==== DATA SUPPLIED ====

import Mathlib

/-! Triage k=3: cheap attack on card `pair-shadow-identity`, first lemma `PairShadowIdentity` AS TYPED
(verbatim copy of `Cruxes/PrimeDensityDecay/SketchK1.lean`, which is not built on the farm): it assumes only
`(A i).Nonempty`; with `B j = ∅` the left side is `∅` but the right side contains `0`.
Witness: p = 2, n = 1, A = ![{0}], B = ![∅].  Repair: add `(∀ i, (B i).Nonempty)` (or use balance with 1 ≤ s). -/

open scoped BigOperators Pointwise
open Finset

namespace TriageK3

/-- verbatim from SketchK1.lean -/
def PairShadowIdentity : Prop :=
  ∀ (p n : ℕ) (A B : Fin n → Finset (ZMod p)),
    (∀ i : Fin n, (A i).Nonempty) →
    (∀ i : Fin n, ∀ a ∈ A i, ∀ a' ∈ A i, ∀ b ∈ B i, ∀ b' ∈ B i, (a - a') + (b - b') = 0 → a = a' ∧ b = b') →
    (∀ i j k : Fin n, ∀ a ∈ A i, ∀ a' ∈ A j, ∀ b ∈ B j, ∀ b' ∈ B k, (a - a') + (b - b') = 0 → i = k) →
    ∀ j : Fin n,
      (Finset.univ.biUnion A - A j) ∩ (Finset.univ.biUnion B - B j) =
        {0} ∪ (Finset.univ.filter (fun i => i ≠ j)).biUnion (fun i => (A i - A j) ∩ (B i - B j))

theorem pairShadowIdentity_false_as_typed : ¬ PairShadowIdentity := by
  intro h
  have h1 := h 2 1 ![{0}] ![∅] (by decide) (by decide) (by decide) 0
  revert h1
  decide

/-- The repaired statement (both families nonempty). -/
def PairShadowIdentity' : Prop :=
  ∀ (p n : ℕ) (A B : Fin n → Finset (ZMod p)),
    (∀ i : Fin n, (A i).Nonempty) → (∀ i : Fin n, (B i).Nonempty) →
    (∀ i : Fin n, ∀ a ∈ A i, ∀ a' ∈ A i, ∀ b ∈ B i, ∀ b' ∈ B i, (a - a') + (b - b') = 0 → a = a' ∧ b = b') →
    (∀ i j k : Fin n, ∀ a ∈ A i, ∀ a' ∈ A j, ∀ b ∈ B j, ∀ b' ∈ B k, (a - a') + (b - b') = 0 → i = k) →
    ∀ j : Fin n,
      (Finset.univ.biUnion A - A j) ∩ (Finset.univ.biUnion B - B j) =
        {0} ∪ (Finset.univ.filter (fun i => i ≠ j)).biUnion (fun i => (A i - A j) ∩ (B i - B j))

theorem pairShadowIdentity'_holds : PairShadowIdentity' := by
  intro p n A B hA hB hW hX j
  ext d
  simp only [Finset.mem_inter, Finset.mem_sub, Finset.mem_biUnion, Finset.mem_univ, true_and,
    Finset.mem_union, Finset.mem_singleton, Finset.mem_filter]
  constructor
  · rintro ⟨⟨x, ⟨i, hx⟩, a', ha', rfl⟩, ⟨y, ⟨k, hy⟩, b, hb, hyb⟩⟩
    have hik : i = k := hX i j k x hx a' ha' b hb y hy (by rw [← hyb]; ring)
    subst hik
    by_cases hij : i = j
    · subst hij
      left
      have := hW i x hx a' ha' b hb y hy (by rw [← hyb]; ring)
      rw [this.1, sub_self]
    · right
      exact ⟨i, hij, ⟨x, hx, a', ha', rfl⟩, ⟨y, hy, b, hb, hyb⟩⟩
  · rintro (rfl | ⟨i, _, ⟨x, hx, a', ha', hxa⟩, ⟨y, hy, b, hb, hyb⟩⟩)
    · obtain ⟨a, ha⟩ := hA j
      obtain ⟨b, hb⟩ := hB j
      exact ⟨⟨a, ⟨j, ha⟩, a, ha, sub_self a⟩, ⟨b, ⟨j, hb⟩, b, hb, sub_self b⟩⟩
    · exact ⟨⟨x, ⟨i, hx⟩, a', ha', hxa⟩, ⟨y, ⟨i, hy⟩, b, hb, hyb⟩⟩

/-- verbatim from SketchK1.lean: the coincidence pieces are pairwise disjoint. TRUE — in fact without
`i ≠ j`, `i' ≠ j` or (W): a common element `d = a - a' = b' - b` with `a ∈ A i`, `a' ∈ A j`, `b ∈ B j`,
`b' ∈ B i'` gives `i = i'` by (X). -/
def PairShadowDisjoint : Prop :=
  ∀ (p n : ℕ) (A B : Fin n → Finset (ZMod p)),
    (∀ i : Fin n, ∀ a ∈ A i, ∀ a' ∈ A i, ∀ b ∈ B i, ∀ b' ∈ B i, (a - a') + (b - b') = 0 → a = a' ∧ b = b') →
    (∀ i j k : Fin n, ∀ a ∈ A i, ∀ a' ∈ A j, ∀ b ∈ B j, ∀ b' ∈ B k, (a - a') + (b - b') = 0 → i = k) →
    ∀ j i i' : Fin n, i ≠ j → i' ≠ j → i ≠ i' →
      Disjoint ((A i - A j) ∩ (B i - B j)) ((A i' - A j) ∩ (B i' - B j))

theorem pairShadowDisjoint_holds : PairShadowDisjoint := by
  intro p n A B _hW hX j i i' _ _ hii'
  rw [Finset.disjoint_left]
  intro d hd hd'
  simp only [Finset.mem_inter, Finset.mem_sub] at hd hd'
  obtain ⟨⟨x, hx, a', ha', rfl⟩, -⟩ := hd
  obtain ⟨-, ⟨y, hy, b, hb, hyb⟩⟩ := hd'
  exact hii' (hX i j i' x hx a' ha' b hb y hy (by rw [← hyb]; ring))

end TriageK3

====

● TASK BRIEF: What the answer needs is every line from the data above with "theorem" in it.

● RESPONSE:
theorem pairShadowIdentity_false_as_typed : ¬ PairShadowIdentity := by
theorem pairShadowIdentity'_holds : PairShadowIdentity' := by
theorem pairShadowDisjoint_holds : PairShadowDisjoint := by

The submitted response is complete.